TASK OBJECTIVE:
Before answering, work out how many lines below contain the string "chordal"; the reply is that number alone.

RECORDED DATA:
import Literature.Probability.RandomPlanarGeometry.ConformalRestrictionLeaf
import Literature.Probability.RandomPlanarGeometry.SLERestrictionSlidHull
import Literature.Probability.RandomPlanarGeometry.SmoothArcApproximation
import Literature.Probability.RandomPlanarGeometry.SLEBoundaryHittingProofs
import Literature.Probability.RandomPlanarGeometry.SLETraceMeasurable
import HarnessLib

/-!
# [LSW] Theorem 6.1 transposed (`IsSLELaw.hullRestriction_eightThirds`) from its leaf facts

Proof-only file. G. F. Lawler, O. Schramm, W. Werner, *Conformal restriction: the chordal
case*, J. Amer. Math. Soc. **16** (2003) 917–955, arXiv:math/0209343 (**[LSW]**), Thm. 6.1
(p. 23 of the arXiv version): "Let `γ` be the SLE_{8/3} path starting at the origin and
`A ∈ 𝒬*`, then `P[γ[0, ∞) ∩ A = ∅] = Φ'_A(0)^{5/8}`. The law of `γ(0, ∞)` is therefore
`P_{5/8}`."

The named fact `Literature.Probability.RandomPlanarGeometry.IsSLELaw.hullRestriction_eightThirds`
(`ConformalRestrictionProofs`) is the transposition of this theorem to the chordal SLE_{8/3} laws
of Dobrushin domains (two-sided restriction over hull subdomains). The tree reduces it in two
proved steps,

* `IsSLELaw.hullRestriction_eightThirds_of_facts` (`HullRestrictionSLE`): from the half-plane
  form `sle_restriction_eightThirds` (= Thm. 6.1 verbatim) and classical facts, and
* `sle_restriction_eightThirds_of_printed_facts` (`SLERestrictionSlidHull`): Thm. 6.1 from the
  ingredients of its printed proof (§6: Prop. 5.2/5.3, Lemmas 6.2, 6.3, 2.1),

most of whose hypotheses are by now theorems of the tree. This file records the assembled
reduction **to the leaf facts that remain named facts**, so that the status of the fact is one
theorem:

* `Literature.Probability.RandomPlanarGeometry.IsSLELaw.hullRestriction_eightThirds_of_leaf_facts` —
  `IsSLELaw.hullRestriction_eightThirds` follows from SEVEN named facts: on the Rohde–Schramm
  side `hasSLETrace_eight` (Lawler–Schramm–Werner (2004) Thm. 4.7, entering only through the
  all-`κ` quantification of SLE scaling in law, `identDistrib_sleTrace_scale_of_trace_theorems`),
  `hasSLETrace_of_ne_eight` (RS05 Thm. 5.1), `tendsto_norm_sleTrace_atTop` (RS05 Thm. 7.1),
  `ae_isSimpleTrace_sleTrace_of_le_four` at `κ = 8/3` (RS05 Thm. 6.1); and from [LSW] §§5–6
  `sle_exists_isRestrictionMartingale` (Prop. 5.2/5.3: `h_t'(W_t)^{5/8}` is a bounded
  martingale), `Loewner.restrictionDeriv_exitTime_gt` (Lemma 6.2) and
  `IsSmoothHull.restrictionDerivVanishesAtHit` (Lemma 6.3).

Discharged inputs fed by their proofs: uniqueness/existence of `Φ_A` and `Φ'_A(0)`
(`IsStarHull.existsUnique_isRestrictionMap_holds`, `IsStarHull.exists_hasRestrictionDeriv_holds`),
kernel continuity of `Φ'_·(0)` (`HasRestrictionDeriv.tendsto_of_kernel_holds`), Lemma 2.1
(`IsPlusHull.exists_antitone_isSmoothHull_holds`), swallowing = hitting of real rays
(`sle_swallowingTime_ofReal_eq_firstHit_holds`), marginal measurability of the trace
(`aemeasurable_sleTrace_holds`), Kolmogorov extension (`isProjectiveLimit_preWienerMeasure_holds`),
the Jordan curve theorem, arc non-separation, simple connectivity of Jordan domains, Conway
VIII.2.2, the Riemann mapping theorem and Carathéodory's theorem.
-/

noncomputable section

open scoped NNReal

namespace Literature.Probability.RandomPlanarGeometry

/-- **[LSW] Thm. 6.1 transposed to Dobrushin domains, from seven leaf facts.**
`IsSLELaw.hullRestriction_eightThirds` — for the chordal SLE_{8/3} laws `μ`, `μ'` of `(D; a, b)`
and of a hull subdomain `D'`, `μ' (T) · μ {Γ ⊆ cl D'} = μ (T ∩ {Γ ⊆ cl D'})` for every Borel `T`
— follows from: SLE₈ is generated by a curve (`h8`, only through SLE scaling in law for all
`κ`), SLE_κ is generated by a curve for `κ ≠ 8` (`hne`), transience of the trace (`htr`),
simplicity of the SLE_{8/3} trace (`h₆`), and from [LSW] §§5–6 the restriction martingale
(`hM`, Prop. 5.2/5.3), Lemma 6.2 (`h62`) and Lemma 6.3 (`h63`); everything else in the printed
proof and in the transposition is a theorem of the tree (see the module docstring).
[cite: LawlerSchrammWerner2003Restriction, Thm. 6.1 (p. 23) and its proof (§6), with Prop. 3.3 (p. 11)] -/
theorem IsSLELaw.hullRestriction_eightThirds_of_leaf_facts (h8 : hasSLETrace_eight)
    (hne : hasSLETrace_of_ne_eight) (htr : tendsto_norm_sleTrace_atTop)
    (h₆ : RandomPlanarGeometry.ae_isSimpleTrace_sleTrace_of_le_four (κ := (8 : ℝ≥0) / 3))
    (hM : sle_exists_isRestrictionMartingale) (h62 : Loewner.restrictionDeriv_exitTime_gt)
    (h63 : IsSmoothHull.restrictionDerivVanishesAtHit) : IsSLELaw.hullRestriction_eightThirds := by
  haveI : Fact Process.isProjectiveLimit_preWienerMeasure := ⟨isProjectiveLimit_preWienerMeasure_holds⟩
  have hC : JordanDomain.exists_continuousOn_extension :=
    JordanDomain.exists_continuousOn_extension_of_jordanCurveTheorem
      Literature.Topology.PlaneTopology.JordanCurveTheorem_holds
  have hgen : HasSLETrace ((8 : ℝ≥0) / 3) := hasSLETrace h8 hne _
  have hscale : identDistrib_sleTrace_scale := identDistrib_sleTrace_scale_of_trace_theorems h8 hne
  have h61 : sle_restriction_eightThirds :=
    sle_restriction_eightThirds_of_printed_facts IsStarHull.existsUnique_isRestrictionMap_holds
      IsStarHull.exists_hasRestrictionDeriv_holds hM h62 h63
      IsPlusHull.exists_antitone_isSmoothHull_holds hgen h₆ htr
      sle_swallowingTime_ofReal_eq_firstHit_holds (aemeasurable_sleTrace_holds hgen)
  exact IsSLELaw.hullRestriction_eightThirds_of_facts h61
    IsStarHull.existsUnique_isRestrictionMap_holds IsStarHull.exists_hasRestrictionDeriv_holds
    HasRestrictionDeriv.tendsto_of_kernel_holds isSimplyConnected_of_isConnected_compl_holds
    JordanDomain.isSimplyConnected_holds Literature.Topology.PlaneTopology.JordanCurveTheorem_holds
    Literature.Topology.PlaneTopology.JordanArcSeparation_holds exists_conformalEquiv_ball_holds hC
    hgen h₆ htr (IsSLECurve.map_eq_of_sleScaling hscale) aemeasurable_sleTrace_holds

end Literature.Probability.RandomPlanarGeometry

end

EXERCISE OUTPUT:
3